§ **Source records**
○ ○ ○ ○ ○ ○ ○

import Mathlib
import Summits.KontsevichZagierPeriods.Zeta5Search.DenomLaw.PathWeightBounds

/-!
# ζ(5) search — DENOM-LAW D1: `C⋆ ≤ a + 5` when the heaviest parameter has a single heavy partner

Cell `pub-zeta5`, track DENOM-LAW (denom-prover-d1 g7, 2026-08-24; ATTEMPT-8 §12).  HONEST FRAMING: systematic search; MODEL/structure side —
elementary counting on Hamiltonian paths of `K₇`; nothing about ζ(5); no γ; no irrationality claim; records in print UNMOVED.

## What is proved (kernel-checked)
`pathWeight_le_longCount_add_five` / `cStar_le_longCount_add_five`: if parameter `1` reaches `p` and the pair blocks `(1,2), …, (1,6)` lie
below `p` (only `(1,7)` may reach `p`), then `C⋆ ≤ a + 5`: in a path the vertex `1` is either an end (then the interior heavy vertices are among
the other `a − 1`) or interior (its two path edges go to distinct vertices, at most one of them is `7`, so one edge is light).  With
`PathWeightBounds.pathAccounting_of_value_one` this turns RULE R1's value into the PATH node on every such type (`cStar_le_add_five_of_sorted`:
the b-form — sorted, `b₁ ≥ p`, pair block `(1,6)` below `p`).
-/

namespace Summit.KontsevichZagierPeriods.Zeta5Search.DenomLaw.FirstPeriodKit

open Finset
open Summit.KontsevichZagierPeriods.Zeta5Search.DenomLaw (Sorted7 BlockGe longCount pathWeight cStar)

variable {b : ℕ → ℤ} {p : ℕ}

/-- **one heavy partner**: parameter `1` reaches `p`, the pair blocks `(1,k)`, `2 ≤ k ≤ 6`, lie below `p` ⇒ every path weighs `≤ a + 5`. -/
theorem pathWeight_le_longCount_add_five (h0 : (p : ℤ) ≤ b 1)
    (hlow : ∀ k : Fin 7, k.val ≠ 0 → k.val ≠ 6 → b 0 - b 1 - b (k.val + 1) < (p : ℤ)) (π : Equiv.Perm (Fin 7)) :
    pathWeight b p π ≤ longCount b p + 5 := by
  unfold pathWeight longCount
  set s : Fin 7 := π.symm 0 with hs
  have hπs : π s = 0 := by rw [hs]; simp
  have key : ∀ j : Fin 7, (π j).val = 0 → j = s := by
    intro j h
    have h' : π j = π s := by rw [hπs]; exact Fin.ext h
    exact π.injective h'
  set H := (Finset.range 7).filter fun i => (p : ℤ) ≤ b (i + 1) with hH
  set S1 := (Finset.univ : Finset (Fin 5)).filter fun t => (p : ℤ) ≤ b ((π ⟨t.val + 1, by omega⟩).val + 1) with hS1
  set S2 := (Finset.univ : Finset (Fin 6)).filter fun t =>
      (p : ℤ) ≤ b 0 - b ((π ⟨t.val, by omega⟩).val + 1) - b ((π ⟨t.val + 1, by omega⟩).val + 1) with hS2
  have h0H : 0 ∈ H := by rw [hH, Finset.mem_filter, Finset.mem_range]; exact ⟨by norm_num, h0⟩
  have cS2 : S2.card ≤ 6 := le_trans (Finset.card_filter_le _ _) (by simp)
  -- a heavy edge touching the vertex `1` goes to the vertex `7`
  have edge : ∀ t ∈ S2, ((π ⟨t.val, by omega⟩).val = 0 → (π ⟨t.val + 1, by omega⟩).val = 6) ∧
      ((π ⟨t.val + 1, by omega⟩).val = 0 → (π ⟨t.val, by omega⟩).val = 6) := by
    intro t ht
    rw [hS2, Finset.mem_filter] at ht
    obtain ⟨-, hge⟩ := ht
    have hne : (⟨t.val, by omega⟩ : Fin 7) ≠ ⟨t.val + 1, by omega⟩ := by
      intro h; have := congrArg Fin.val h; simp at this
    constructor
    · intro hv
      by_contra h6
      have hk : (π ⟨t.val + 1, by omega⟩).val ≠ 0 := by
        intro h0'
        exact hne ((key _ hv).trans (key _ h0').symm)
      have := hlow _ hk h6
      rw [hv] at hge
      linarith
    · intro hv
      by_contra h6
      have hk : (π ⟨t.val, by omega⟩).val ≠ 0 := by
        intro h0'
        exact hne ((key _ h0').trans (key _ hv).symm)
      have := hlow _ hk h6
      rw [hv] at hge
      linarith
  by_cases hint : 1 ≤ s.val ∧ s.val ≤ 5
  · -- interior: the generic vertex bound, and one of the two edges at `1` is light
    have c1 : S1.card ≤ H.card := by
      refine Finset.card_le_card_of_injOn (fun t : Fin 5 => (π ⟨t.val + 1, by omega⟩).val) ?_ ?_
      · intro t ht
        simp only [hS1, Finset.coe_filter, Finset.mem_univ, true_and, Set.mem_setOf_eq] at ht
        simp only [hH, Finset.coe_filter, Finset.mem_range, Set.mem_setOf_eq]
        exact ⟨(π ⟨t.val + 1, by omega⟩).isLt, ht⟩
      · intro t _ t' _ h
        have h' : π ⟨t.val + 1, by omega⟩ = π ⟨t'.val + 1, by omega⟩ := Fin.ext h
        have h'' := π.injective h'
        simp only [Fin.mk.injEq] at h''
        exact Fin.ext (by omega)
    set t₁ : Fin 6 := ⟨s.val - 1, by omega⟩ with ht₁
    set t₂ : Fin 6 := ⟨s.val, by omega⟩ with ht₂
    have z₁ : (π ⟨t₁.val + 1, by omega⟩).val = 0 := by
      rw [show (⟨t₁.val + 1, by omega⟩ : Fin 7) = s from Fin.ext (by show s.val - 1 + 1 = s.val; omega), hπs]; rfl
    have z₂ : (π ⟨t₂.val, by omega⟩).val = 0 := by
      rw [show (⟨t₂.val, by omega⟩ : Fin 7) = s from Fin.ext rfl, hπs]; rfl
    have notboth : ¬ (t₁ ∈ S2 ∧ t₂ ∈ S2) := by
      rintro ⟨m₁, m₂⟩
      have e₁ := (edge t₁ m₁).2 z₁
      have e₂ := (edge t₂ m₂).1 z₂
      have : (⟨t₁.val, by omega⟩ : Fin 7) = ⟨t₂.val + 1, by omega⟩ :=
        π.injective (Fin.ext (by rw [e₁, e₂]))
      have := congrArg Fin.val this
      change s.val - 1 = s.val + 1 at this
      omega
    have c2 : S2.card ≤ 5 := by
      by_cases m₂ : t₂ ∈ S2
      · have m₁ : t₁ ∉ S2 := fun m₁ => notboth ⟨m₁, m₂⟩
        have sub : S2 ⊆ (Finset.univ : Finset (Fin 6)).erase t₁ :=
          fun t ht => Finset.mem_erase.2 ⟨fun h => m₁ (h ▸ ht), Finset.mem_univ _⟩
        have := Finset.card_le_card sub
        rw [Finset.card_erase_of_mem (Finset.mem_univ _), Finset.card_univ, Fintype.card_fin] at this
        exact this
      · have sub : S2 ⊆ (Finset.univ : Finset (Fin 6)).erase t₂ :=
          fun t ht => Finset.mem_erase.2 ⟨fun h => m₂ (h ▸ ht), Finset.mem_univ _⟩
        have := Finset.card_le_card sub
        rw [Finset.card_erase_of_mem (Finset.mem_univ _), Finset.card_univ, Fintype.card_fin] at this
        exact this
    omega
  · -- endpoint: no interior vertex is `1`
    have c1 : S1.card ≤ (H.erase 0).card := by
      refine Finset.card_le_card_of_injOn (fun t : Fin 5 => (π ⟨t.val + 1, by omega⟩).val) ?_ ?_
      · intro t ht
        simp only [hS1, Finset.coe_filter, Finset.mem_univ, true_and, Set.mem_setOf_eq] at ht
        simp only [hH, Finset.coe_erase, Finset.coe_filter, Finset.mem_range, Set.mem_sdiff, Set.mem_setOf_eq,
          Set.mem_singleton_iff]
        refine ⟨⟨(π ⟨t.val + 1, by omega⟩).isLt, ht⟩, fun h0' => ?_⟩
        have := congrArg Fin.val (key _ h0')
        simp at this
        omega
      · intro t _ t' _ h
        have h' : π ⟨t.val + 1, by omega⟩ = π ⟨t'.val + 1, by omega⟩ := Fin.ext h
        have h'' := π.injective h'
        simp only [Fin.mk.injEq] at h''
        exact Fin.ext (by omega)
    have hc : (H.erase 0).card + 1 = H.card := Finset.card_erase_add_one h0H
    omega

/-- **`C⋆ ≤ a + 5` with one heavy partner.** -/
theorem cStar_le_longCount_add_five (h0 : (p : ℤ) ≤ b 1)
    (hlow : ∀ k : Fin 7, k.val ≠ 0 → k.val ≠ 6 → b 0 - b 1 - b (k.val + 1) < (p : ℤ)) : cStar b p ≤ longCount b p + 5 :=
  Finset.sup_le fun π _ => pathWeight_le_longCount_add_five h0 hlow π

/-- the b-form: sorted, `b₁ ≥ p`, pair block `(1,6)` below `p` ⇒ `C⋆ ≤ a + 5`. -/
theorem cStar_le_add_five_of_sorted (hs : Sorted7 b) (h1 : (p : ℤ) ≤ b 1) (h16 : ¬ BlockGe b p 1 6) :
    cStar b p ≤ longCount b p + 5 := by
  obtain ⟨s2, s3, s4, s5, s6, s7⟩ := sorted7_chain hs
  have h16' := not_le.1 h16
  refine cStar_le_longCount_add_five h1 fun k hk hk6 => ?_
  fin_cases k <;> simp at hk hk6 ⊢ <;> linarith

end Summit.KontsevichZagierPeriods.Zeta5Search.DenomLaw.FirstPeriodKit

○ ○ ○ ○ ○ ○ ○

§ **Description of the task**
Begin at the first line of the material above. Transcribe each line exactly, ending with the line that contains "## What is proved (kernel-checked)".

§ **Reply to the task**
import Mathlib
import Summits.KontsevichZagierPeriods.Zeta5Search.DenomLaw.PathWeightBounds

/-!
# ζ(5) search — DENOM-LAW D1: `C⋆ ≤ a + 5` when the heaviest parameter has a single heavy partner

Cell `pub-zeta5`, track DENOM-LAW (denom-prover-d1 g7, 2026-08-24; ATTEMPT-8 §12).  HONEST FRAMING: systematic search; MODEL/structure side —
elementary counting on Hamiltonian paths of `K₇`; nothing about ζ(5); no γ; no irrationality claim; records in print UNMOVED.

## What is proved (kernel-checked)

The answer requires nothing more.